To understand the relationship more clearly, visualize each partial pressure as a fraction of the total pressure, which helps to measure how much each gas contributes individually to the system's total pressure. Remember that in an equilibrium system, these pressures remain constant, assuming the temperature remains unchanged.

Gaseous Reactions

Gaseous reactions involve reactants and products in the gas phase. The simplicity of measuring gases by their pressure makes these reactions easier to quantify using principles like ideal gas law. In reaction \(2 \text{A} + \text{B} \rightleftharpoons \text{C} + \text{D}\), represented in a balanced chemical equation, it indicates the conversion of reactants \(A\) and \(B\) to products \(C\) and \(D\) and vice versa.

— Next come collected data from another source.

import Literature.AlgebraicGeometry.HodgeTheory.HolomorphicFormClasses
import Literature.AlgebraicGeometry.HodgeTheory.HypersurfaceHodgePQAssembly
import Literature.Geometry.Kaehler.HolomorphicFormsChart
import Literature.Analysis.Complex.OsgoodProofs
import HarnessLib

/-!
# `H^{n,0}(X^an) ≅ Ω^n(X^an)`: Voisin I, Corollary 7.6 in top degree, proved

Family `hodge`, layer `Literature/AlgebraicGeometry/HodgeTheory`. KERNEL ONLY (no records, no
definitions): the hypothesis record `HodgeModel.VoisinI_Cor_7_6 A p` of `HolomorphicFormClasses`
("`H^{p,0}(X)` is isomorphic to the space of holomorphic forms of degree `p`", C. Voisin, *Hodge
Theory and Complex Algebraic Geometry I*, Cor. 7.6, p. 160) is PROVED in the top degree `p = n`
for every Hodge model `A` of a smooth projective `n`-fold `X` — the only instance the period /
Picard-surface chain consumes (`HodgeModel.topFormOfClass hX h76`, `n = 2`).

## Contents

* `isHolomorphicInCharts_of_isClosedForm_of_isOfType_top` — on a complex manifold with holomorphic
  atlas (`finrank ℂ E = n`), a smooth **closed** complex `n`-form of type `(n,0)` is holomorphic in
  charts (Voisin I, §2.3.3 / Huybrechts, Prop. 2.6.11, direction "`∂̄`-closed `(p,0)` ⇒ holomorphic",
  case `p = n` where `dη = ∂̄η`): the chart representative `η̂ = η.inChart x₀` is real-differentiable
  on the chart target (`MForm.smoothAt_iff_contDiffAt_inChart`), has values of type `(n,0)`
  (`represents_typeComponent`: the coordinate changes of a holomorphic atlas are `ℂ`-linear) and
  `dη̂ = (dη)̂ = 0` (`inChart_mextDeriv_of_mem_target`); hence `η̂` is complex-differentiable
  (`differentiableOn_complex_of_typeProjAt_extDeriv_eq_zero`), so analytic (Osgood,
  `SCV.analyticAt_of_differentiableOn`), and `η̂ = η̂(e) · det_e` (`eq_smul_cdetL_of_weight`) is the
  restriction of scalars of the analytic `ℂ`-alternating map `y ↦ η̂(y)(e) · det_e`.
* `hodgePQ_top_zero_eq_range` — `H^{n,0} ⊆ H^n_dR(M; ℂ)` (the span of the classes of closed
  `(n,0)`-forms) IS the range of the class map on `Ω^n(M)` (holomorphic in charts).
* `HodgeModel.topHolFormClass_injective` — for a Hodge model of a smooth projective variety the
  class map `Ω^n(X^an) → Hⁿ(X^an; ℂ)` is injective: a non-zero holomorphic top form is not exact
  (the tree's Kähler-free `closedForm_top_zero_not_exact`, `∫ i^{n²} η ∧ η̄ > 0` versus Stokes).
* `HodgeModel.topHolFormClassPQ_bijective`, and the discharge
  `HodgeModel.voisinI_Cor_7_6_top (A : HodgeModel n X) : A.VoisinI_Cor_7_6 n`.

References: C. Voisin, *Hodge Theory and Complex Algebraic Geometry I* (CUP 2002), §2.3.3,
§7.1.1 Prop. 7.5, Cor. 7.6 [VoisinHodgeI2002]; D. Huybrechts, *Complex Geometry* (2005),
Prop. 2.6.11 [Huybrechts2005]; L. Hörmander, *An Introduction to Complex Analysis in Several
Variables* (1973), §2.1, Thm. 2.2.1 [HormanderSCV1973].
-/

noncomputable section

open scoped Manifold ContDiff Topology
open Set Filter Function Module
open Literature.Geometry.Kaehler Literature.NumberTheory.Transcendental Literature.Analysis.Complex

namespace Literature.AlgebraicGeometry.HodgeTheory

/-! ### Closed `(n,0)`-forms are holomorphic in charts -/

section Charts

variable {E : Type*} [NormedAddCommGroup E] [NormedSpace ℂ E] [FiniteDimensional ℂ E]
  {M : Type*} [TopologicalSpace M] [ChartedSpace E M]
  [IsManifold 𝓘(ℂ, E) ω M] [IsManifold 𝓘(ℝ, E) ∞ M] {n : ℕ}

/-- **The chart representative of a smooth closed `(n,0)`-form is complex-differentiable on the
chart target** (`n = dim_ℂ M`): it is real-differentiable, `(n,0)`-valued, and has vanishing flat
exterior derivative, so the tree's "`∂̄`-closed `(p,0)`-forms are holomorphic" applies.
[cite: VoisinHodgeI2002, §2.3.3] [cite: HormanderSCV1973, §2.1] -/
theorem differentiableOn_complex_inChart_of_isClosedForm_of_isOfType_top
    {β : MForm 𝓘(ℝ, E) M ℂ n} (hs : IsSmoothForm β) (hc : IsClosedForm β) (ht : IsOfType n 0 β)
    (x₀ : M) :
    DifferentiableOn ℂ (β.inChart x₀) (extChartAt 𝓘(ℝ, E) x₀).target := by
  have hs' := (isSmoothForm_iff_smoothAt β).1 hs
  have hU : IsOpen (extChartAt 𝓘(ℝ, E) x₀).target := isOpen_extChartAt_target x₀
  -- real differentiability of the representative
  have hd : DifferentiableOn ℝ (β.inChart x₀) (extChartAt 𝓘(ℝ, E) x₀).target := by
    intro y hy
    have hz : (extChartAt 𝓘(ℝ, E) x₀).symm y ∈ (extChartAt 𝓘(ℝ, E) x₀).source :=
      (extChartAt 𝓘(ℝ, E) x₀).map_target hy
    have h := (MForm.smoothAt_iff_contDiffAt_inChart hz).1 (hs' _)
    rw [(extChartAt 𝓘(ℝ, E) x₀).right_inv hy] at h
    exact (h.differentiableAt (by simp)).differentiableWithinAt
  -- values of type `(n,0)`
  have htype : ∀ y ∈ (extChartAt 𝓘(ℝ, E) x₀).target, IsOfTypeAt n 0 (β.inChart x₀ y) := by
    intro y hy
    have h1 : (β.typeComponent n 0).inChart x₀ y = typeProjAt n 0 (β.inChart x₀ y) := by
      rw [(represents_typeComponent x₀ n 0).inChart_eq hs hy, ChartOp1.applyAt_ofCLM,
        typeProjOp_eq_typeProjAt]
    rw [ht.typeComponent_eq_self] at h1
    exact (isOfTypeAt_iff_typeProjAt_eq_self ht.1 _).2 h1.symm
  -- the flat exterior derivative of the representative vanishes (`dβ = 0` read in the chart)
  have hcl : ∀ y ∈ (extChartAt 𝓘(ℝ, E) x₀).target, typeProjAt n 1 (extDeriv (β.inChart x₀) y) = 0 := by
    intro y hy
    have h := inChart_mextDeriv_of_mem_target β hy (hs' _)
    rw [show mextDeriv β = 0 from hc, MForm.inChart_zero, ModelWithCorners.range_eq_univ,
      extDerivWithin_univ] at h
    rw [← h]
    exact typeProjAt_zero n 1
  exact differentiableOn_complex_of_typeProjAt_extDeriv_eq_zero hU hd htype hcl

/-- **A smooth closed form of type `(n,0)` on an `n`-dimensional complex manifold is holomorphic in
charts** (Voisin I, §2.3.3; Huybrechts, Prop. 2.6.11: a `(p,0)`-form is holomorphic iff it is
`∂̄`-closed — for `p = n`, `∂̄η = dη`). Near the centre of the chart at `x₀` the representative is
`η̂(y) = η̂(y)(e) · det_e` for a complex basis `e` (`eq_smul_cdetL_of_weight`), with `η̂` analytic
by `differentiableOn_complex_inChart_of_isClosedForm_of_isOfType_top` and Osgood's lemma.
[cite: VoisinHodgeI2002, §2.3.3] [cite: Huybrechts2005, Prop. 2.6.11] -/
theorem isHolomorphicInCharts_of_isClosedForm_of_isOfType_top (hn : finrank ℂ E = n)
    {β : MForm 𝓘(ℝ, E) M ℂ n} (hs : IsSmoothForm β) (hc : IsClosedForm β) (ht : IsOfType n 0 β) :
    IsHolomorphicInCharts β := by
  classical
  intro x₀
  set U := (extChartAt 𝓘(ℝ, E) x₀).target with hUdef
  have hU : IsOpen U := isOpen_extChartAt_target x₀
  have hcU : extChartAt 𝓘(ℝ, E) x₀ x₀ ∈ U := mem_extChartAt_target x₀
  have hD : DifferentiableOn ℂ (β.inChart x₀) U :=
    differentiableOn_complex_inChart_of_isClosedForm_of_isOfType_top hs hc ht x₀
  have hA : AnalyticAt ℂ (β.inChart x₀) (extChartAt 𝓘(ℝ, E) x₀ x₀) :=
    SCV.analyticAt_of_differentiableOn hD hU hcU
  -- a complex basis and the complex determinant as a `ℂ`-alternating continuous map
  let e : Basis (Fin n) ℂ E := Module.finBasisOfFinrankEq ℂ E hn
  let D : E [⋀^Fin n]→L[ℂ] ℂ :=
    { toContinuousMultilinearMap :=
        ⟨(e.det : E [⋀^Fin n]→ₗ[ℂ] ℂ).toMultilinearMap, continuous_basis_cdet e⟩
      map_eq_zero_of_eq' := fun v _ _ h hij ↦ e.det.map_eq_zero_of_eq v h hij }
  have hD_res : D.restrictScalars ℝ = cdetL e := by
    ext v; rfl
  -- evaluation at `e` is a `ℂ`-linear continuous functional on the real-alternating forms
  let ev : (E [⋀^Fin n]→L[ℝ] ℂ) →L[ℂ] ℂ :=
    { toFun := fun a ↦ a e
      map_add' := fun _ _ ↦ rfl
      map_smul' := fun _ _ ↦ rfl
      cont := continuous_eval_const (e : Fin n → E) }
  refine ⟨fun y ↦ (β.inChart x₀ y e) • D, ?_, ?_⟩
  · have h1 : AnalyticAt ℂ (fun y ↦ β.inChart x₀ y e) (extChartAt 𝓘(ℝ, E) x₀ x₀) :=
      (ev.analyticAt _).comp hA
    exact h1.smul analyticAt_const
  · filter_upwards [hU.mem_nhds hcU] with y hy
    -- `η̂(y)` has weight `n`, hence is `η̂(y)(e) · det_e`
    have hty : IsOfTypeAt n 0 (β.inChart x₀ y) := by
      have h1 : (β.typeComponent n 0).inChart x₀ y = typeProjAt n 0 (β.inChart x₀ y) := by
        rw [(represents_typeComponent x₀ n 0).inChart_eq hs hy, ChartOp1.applyAt_ofCLM,
          typeProjOp_eq_typeProjAt]
      rw [ht.typeComponent_eq_self] at h1
      exact (isOfTypeAt_iff_typeProjAt_eq_self ht.1 _).2 h1.symm
    have hw : ∀ (θ : ℝ) (v : Fin n → E),
        β.inChart x₀ y (fun i ↦ Complex.exp (θ * Complex.I) • v i) =
          Complex.exp ((n : ℂ) * θ * Complex.I) * β.inChart x₀ y v := fun θ v ↦ by
      have h := hty.2 θ v
      simp only [Nat.cast_zero, sub_zero, Int.cast_natCast] at h
      exact h
    have key := eq_smul_cdetL_of_weight (β.inChart x₀ y) hw e
    rw [← hD_res] at key
    exact key.trans (by ext v; rfl)

/-- Membership form: a smooth closed `(n,0)`-form lies in `Ω^n(M)` (`holFormsInCharts`).
[cite: VoisinHodgeI2002, §2.3.3] -/
theorem mem_holFormsInCharts_of_isClosedForm_of_isOfType_top (hn : finrank ℂ E = n)
    {β : MForm 𝓘(ℝ, E) M ℂ n} (hs : IsSmoothForm β) (hc : IsClosedForm β) (ht : IsOfType n 0 β) :
    β ∈ holFormsInCharts E M n :=
  isHolomorphicInCharts_of_isClosedForm_of_isOfType_top hn hs hc ht

/-- **`H^{n,0}` is the range of the class map on holomorphic `n`-forms**: the span of the de Rham
classes of closed `(n,0)`-forms equals the image of `Ω^n(M) → H^n_dR(M; ℂ)`, `η ↦ [η]` — every
closed `(n,0)`-form is itself holomorphic (`isHolomorphicInCharts_of_isClosedForm_of_isOfType_top`)
and every holomorphic top form is a closed `(n,0)`-form (`IsHolomorphicInCharts.mem_cclosedSmoothForms`,
`isOfType_of_mem`). [cite: VoisinHodgeI2002, §7.1.1 Cor. 7.6] -/
theorem hodgePQ_top_zero_eq_range (hn : finrank ℂ E = n) :
    hodgePQ E M n n 0 =
      LinearMap.range (complexDeRhamCohomology.mk E M n ∘ₗ holFormsInChartsToClosed (M := M) hn) := by
  refine le_antisymm ?_ ?_
  · refine Submodule.span_le.2 ?_
    rintro _ ⟨α, hα, rfl⟩
    have hα' := (mem_cclosedSmoothForms_iff (α : MForm 𝓘(ℝ, E) M ℂ n)).1 α.2
    refine ⟨⟨α, mem_holFormsInCharts_of_isClosedForm_of_isOfType_top hn hα'.1 hα'.2 hα⟩, ?_⟩
    simp only [LinearMap.coe_comp, Function.comp_apply]
    congr 1
  · rintro _ ⟨η, rfl⟩
    exact Submodule.subset_span ⟨holFormsInChartsToClosed hn η, isOfType_of_mem η, rfl⟩

end Charts

/-! ### Voisin I, Cor. 7.6 in top degree for Hodge models -/

namespace HodgeModel

variable {n : ℕ} {X : Motives.SchemeOver ℂ} (A : HodgeModel n X)

/-- **A non-zero holomorphic top form on `X^an` (X smooth projective) has non-zero class**: the
class map `Ω^n(X^an) → Hⁿ(X^an; ℂ)` is injective. `X^an` is compact (`compactSpace_carrier`), so a
non-zero smooth closed `(n,0)`-form is not exact (`closedForm_top_zero_not_exact`: `∫ i^{n²} η ∧ η̄ > 0`
against Stokes; no Kähler metric needed), and the de Rham comparison is an isomorphism.
[cite: VoisinHodgeI2002, §7.1.1 Prop. 7.5 and Cor. 7.6] -/
theorem topHolFormClass_injective (hX : Motives.IsSmoothProjective n X) :
    Function.Injective A.topHolFormClass := by
  haveI : CompactSpace A.carrier := A.compactSpace_carrier hX
  refine (injective_iff_map_eq_zero _).2 fun η hη ↦ ?_
  rw [topHolFormClass_apply, LinearEquiv.map_eq_zero_iff] at hη
  have hex : ((holFormsInChartsToClosed A.finrank_model η : cclosedSmoothForms A.model A.carrier n) :
      MForm 𝓘(ℝ, A.model) A.carrier ℂ n) ∈ cexactSmoothForms A.model A.carrier n := by
    have h := (complexDeRhamCohomology.mk_eq_mk_iff
      (holFormsInChartsToClosed A.finrank_model η) 0).1 (by rw [hη, map_zero])
    simpa using h
  rw [coe_holFormsInChartsToClosed] at hex
  by_contra h0
  have h0' : (η : MForm 𝓘(ℝ, A.model) A.carrier ℂ n) ≠ 0 := fun h ↦ h0 (Subtype.ext h)
  exact closedForm_top_zero_not_exact n A.finrank_model (η : MForm 𝓘(ℝ, A.model) A.carrier ℂ n)
    (isSmoothForm_of_mem η) (η.2.mem_cclosedSmoothForms A.finrank_model |>
      fun h ↦ ((mem_cclosedSmoothForms_iff _).1 h).2) (isOfType_of_mem η) h0' hex

/-- The corestricted class map `Ω^n(X^an) → H^{n,0}(X^an)` is injective.
[cite: VoisinHodgeI2002, §7.1.1 Cor. 7.6] -/
theorem topHolFormClassPQ_injective (hX : Motives.IsSmoothProjective n X) :
    Function.Injective A.topHolFormClassPQ := fun η η' h ↦
  A.topHolFormClass_injective hX (by
    have := congrArg (fun c : A.hodgePQ n n 0 ↦ (c : Literature.AlgebraicTopology.SingularHomology.singularCohomology ℂ ℂ A.carrier n)) h
    simpa using this)

/-- **The class map `Ω^n(X^an) → H^{n,0}(X^an)` is surjective** (for any Hodge model; no
projectivity needed): `H^{n,0}` is spanned by classes of closed `(n,0)`-forms, and those forms are
holomorphic (`hodgePQ_top_zero_eq_range`). [cite: VoisinHodgeI2002, §7.1.1 Cor. 7.6] -/
theorem topHolFormClassPQ_surjective : Function.Surjective A.topHolFormClassPQ := by
  rintro ⟨c, hc⟩
  obtain ⟨c', hc', rfl⟩ := Submodule.mem_map.1 hc
  rw [hodgePQ_top_zero_eq_range A.finrank_model] at hc'
  obtain ⟨η, rfl⟩ := hc'
  exact ⟨η, Subtype.ext rfl⟩

/-- **Voisin I, Cor. 7.6 for `p = n`, proved**: for a Hodge model of a smooth projective
`n`-fold the class map `Ω^n(X^an) → H^{n,0}(X^an)` is a linear bijection.
[cite: VoisinHodgeI2002, §7.1.1 Cor. 7.6, p. 160] -/
theorem topHolFormClassPQ_bijective (hX : Motives.IsSmoothProjective n X) :
    Function.Bijective A.topHolFormClassPQ :=
  ⟨A.topHolFormClassPQ_injective hX, A.topHolFormClassPQ_surjective⟩

/-- **Discharge of the record `HodgeModel.VoisinI_Cor_7_6` in top degree**: `A.VoisinI_Cor_7_6 n`
holds for every Hodge model `A : HodgeModel n X` (the closedness witness is `holFormsClosed_top`,
and `holFormClassPQ n _ = topHolFormClassPQ`). [cite: VoisinHodgeI2002, §7.1.1 Cor. 7.6, p. 160] -/
theorem voisinI_Cor_7_6_top : A.VoisinI_Cor_7_6 n := fun hX ↦
  ⟨A.holFormsClosed_top, by rw [holFormClassPQ_top]; exact A.topHolFormClassPQ_bijective hX⟩

end HodgeModel

end Literature.AlgebraicGeometry.HodgeTheory

end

Understanding gaseous reactions requires considering moles of gas and their changes during reaction. For each substance in our example reaction:

• Every 2 moles of \(A\) react with 1 mole of \(B\) to form 1 mole of \(C\) and 1 mole of \(D\).
• Changes in moles result in changes in pressure, as described by the ideal gas law \(PV = nRT\).

Utilizing partial pressures to represent concentration provides a more practical approach than moles for gases at constant temperature and volume.

Chemical Equilibrium

Chemical equilibrium in a gas phase reaction occurs when the rate of the forward reaction equals the rate of the backward reaction. At this point, the concentrations, or partial pressures, of reactants and products remain unchanged over time. Understanding chemical equilibrium allows us to predict the conditions under which a reaction will proceed and to what extent.

For the equilibrium described by \(2 \text{A} + \text{B} \rightleftharpoons \text{C} + \text{D}\), it means that under equilibrium conditions:

• The rates at which \(A\) and \(B\) become \(C\) and \(D\) are perfectly balanced by the rates at which the reverse is happening.
• The system is in dynamic equilibrium; the reactions occur continuously, but there is no net change in the composition of the system.

While the pressures given determine the equilibrium state, changes in temperature, pressure or concentration can shift the equilibrium, as defined by Le Chatelier's Principle.

Reaction Quotient

The reaction quotient \(Q_p\) is a valuable tool for predicting the direction in which a reaction must proceed to reach equilibrium when not at equilibrium. It is constructed using the same formula as the equilibrium constant \(K_p\), differing only in that its values can be taken at any given point and not necessarily at equilibrium.

For our reaction \(2 \text{A} + \text{B} \rightleftharpoons \text{C} + \text{D}\), the reaction quotient is given as:

• \[ Q_p = \frac{P_C \cdot P_D}{P_A^2 \cdot P_B} \]
• By comparing \(Q_p\) to \(K_p\), we can tell whether the reaction needs to proceed in the forward or reverse direction to achieve equilibrium.

If \(Q_p < K_p\), the reaction moves forward, increasing product concentration. If \(Q_p > K_p\), the reaction shifts backward, increasing reactant concentration. Understanding \(Q_p\) helps balance chemical systems effectively.